_What the task asks_: Whenever the string "convergence" appears in a line below, please copy the line out.

_Extracted entries_:
import Summits.AtomisticToContinuum.HydrodynamicLimit.Theorems.EnskogAdjointDualityDualityReductionMaxwellian
import HarnessLib

/-!
# Velocity equilibration at rung 0 (stub S3b `stub_velocityEquilibrationRung0` of the line
# `preshock-kinetic-slaving`, crux `JParityClosure.EvenStressEnskog`, stmt-AtomisticToContinuum-13079)
# — helper 1: continuity of the local-Maxwellian pairing in its parameters

For a continuous test function `F(v, u, θ)` of quadratic growth
`|F(v, u, θ)| ≤ C (1 + ‖v‖² + ‖u‖² + |θ|)` the local-Maxwellian pairing
`(u', θ') ↦ ∫ F(v, u', θ') M_{1,θ',u'}(v) dv` is continuous at every `(u, θ)` with `θ > 0`
(`continuousAt_integral_mul_localMaxwellian`).  Proof: on the open half-space `{θ' > 0}` the pairing
is the standard-Gaussian integral `∫ F(u' + √θ' w, u', θ') dN(0, id)(w)`
(`integral_localMaxwellian_mul_eq_integral_gaussMeasure`, `integral_gaussMeasure`), to which dominated
convergence (`continuousAt_of_dominated`) applies with the quadratic majorant
`C (1 + 3U² + Θ + 2Θ‖w‖²)` on the neighbourhood `‖u'‖ ≤ U = ‖u‖ + 1`, `|θ'| ≤ Θ = θ + 1`.
This is the plug-in continuity used by the rung-0 one-body law of large numbers (`u_r → u`,
`θ_r → θ` in probability transports through the Maxwellian prediction `oneBodyPred`).

References: standard (dominated convergence); H. Spohn, *Large Scale Dynamics of Interacting
Particles* (1991), Part I §2.3 for the setting.
-/

noncomputable section

open MeasureTheory ProbabilityTheory Filter Set Topology
open scoped ENNReal InnerProductSpace BigOperators

namespace Summit.AtomisticToContinuum.HydrodynamicLimit.Theorems.EvenStressEnskog

open Literature.Analysis.FluidPDE Literature.MathematicalPhysics.KineticTheory

/-- `‖a + c • w‖² ≤ 2‖a‖² + 2c²‖w‖²`. [folklore] -/
theorem norm_add_smul_sq_le (a w : V3) (c : ℝ) :
    ‖a + c • w‖ ^ 2 ≤ 2 * ‖a‖ ^ 2 + 2 * c ^ 2 * ‖w‖ ^ 2 := by
  have h1 : ‖a + c • w‖ ≤ ‖a‖ + |c| * ‖w‖ := by
    calc ‖a + c • w‖ ≤ ‖a‖ + ‖c • w‖ := norm_add_le _ _
      _ = ‖a‖ + |c| * ‖w‖ := by rw [norm_smul, Real.norm_eq_abs]
  have h2 : ‖a + c • w‖ ^ 2 ≤ (‖a‖ + |c| * ‖w‖) ^ 2 := pow_le_pow_left₀ (norm_nonneg _) h1 2
  have h3 : (‖a‖ + |c| * ‖w‖) ^ 2 ≤ 2 * ‖a‖ ^ 2 + 2 * (|c| * ‖w‖) ^ 2 := by
    nlinarith [sq_nonneg (‖a‖ - |c| * ‖w‖)]
  rw [mul_pow, sq_abs] at h3
  linarith

/-- `(√t)² ≤ |t|` for every real `t` (`= t` for `t ≥ 0`, `= 0` otherwise). [folklore] -/
theorem sq_sqrt_le_abs (t : ℝ) : Real.sqrt t ^ 2 ≤ |t| := by
  rcases le_or_gt 0 t with ht | ht
  · rw [Real.sq_sqrt ht]; exact le_abs_self t
  · rw [Real.sqrt_eq_zero'.2 ht.le]; simp

/-- **Continuity of the local-Maxwellian pairing in its parameters** (registered sub-goal of
`stub_velocityEquilibrationRung0`): for a continuous `F` with
`|F(v,u,θ)| ≤ C(1 + ‖v‖² + ‖u‖² + |θ|)` and `θ > 0`,
`(u', θ') ↦ ∫ F(v, u', θ') M_{1,θ',u'}(v) dv` is continuous at `(u, θ)`. [folklore] -/
theorem continuousAt_integral_mul_localMaxwellian :
    ∀ {F : V3 × V3 × ℝ → ℝ}, Continuous F →
    (∃ C : ℝ, ∀ q, |F q| ≤ C * (1 + ‖q.1‖ ^ 2 + ‖q.2.1‖ ^ 2 + |q.2.2|)) →
    ∀ (u : V3) {θ : ℝ}, 0 < θ →
      ContinuousAt (fun p : V3 × ℝ => ∫ v, F (v, p.1, p.2) * localMaxwellian 1 p.2 p.1 v) (u, θ) := by
  intro F hF hC u θ hθ
  obtain ⟨C, hC⟩ := hC
  have hC0 : 0 ≤ C := by
    have h := hC ((0 : V3), (0 : V3), (0 : ℝ))
    simp only [norm_zero, abs_zero] at h
    have : (0 : ℝ) ≤ C * (1 + 0 ^ 2 + 0 ^ 2 + 0) := (abs_nonneg _).trans h
    linarith
  -- on `{θ' > 0}` the pairing is a standard-Gaussian integral
  have heq : (fun p : V3 × ℝ => ∫ w, F (p.1 + Real.sqrt p.2 • w, p.1, p.2) ∂stdGaussian V3) =ᶠ[𝓝 (u, θ)]
      fun p : V3 × ℝ => ∫ v, F (v, p.1, p.2) * localMaxwellian 1 p.2 p.1 v := by
    have hopen : IsOpen {p : V3 × ℝ | 0 < p.2} := isOpen_lt continuous_const continuous_snd
    filter_upwards [hopen.mem_nhds (show (u, θ) ∈ {p : V3 × ℝ | 0 < p.2} from hθ)] with p hp
    have hp' : 0 < p.2 := hp
    rw [← integral_gaussMeasure p.1 hp' (fun v => F (v, p.1, p.2)),
      ← integral_localMaxwellian_mul_eq_integral_gaussMeasure hp' p.1]
    exact integral_congr_ae (ae_of_all _ fun v => mul_comm _ _)
  refine ContinuousAt.congr ?_ heq
  -- dominated convergence on the neighbourhood `‖u'‖ ≤ U`, `|θ'| ≤ Θ`
  set U : ℝ := ‖u‖ + 1 with hU
  set Θ : ℝ := θ + 1 with hΘ
  have hsq : Integrable (fun w : V3 => ‖w‖ ^ 2) (stdGaussian V3) :=
    (IsGaussian.memLp_id _ 2 (by simp)).integrable_norm_pow (by norm_num)
  have hball : ∀ᶠ p : V3 × ℝ in 𝓝 (u, θ), ‖p.1‖ ≤ U ∧ |p.2| ≤ Θ := by
    have h1 : ∀ᶠ p : V3 × ℝ in 𝓝 (u, θ), dist p.1 u < 1 :=
      Metric.tendsto_nhds.1 ((continuous_fst (X := V3) (Y := ℝ)).tendsto (u, θ)) 1 one_pos
    have h2 : ∀ᶠ p : V3 × ℝ in 𝓝 (u, θ), dist p.2 θ < 1 :=
      Metric.tendsto_nhds.1 ((continuous_snd (X := V3) (Y := ℝ)).tendsto (u, θ)) 1 one_pos
    filter_upwards [h1, h2] with p hp1 hp2
    rw [dist_eq_norm] at hp1
    rw [Real.dist_eq] at hp2
    constructor
    · calc ‖p.1‖ = ‖(p.1 - u) + u‖ := by rw [sub_add_cancel]
        _ ≤ ‖p.1 - u‖ + ‖u‖ := norm_add_le _ _
        _ ≤ U := by rw [hU]; linarith
    · calc |p.2| = |(p.2 - θ) + θ| := by rw [sub_add_cancel]
        _ ≤ |p.2 - θ| + |θ| := abs_add_le _ _
        _ ≤ Θ := by rw [hΘ, abs_of_pos hθ]; linarith
  refine continuousAt_of_dominated
    (bound := fun w : V3 => C * (1 + 3 * U ^ 2 + Θ + 2 * Θ * ‖w‖ ^ 2)) ?_ ?_ ?_ ?_
  · refine Eventually.of_forall fun p => Continuous.aestronglyMeasurable ?_
    have hc : Continuous fun w : V3 => (p.1 + Real.sqrt p.2 • w, p.1, p.2) := by fun_prop
    exact hF.comp hc
  · filter_upwards [hball] with p hp
    refine ae_of_all _ fun w => ?_
    rw [Real.norm_eq_abs]
    refine (hC _).trans ?_
    dsimp only
    have h1 := norm_add_smul_sq_le p.1 w (Real.sqrt p.2)
    have h2 : Real.sqrt p.2 ^ 2 ≤ Θ := (sq_sqrt_le_abs p.2).trans hp.2
    have h3 : ‖p.1‖ ^ 2 ≤ U ^ 2 := pow_le_pow_left₀ (norm_nonneg _) hp.1 2
    have h4 : Real.sqrt p.2 ^ 2 * ‖w‖ ^ 2 ≤ Θ * ‖w‖ ^ 2 :=
      mul_le_mul_of_nonneg_right h2 (sq_nonneg _)
    refine mul_le_mul_of_nonneg_left ?_ hC0
    nlinarith [hp.2, sq_nonneg ‖w‖]
  · exact ((integrable_const _).add (hsq.const_mul _)).const_mul _
  · refine Eventually.of_forall fun w => Continuous.continuousAt ?_
    have hc : Continuous fun p : V3 × ℝ => (p.1 + Real.sqrt p.2 • w, p.1, p.2) :=
      (continuous_fst.add ((Real.continuous_sqrt.comp continuous_snd).smul continuous_const)).prodMk
        (continuous_fst.prodMk continuous_snd)
    exact hF.comp hc

end Summit.AtomisticToContinuum.HydrodynamicLimit.Theorems.EvenStressEnskog

end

_Output_:
convergence (`continuousAt_of_dominated`) applies with the quadratic majorant
References: standard (dominated convergence); H. Spohn, *Large Scale Dynamics of Interacting
  -- dominated convergence on the neighbourhood `‖u'‖ ≤ U`, `|θ'| ≤ Θ`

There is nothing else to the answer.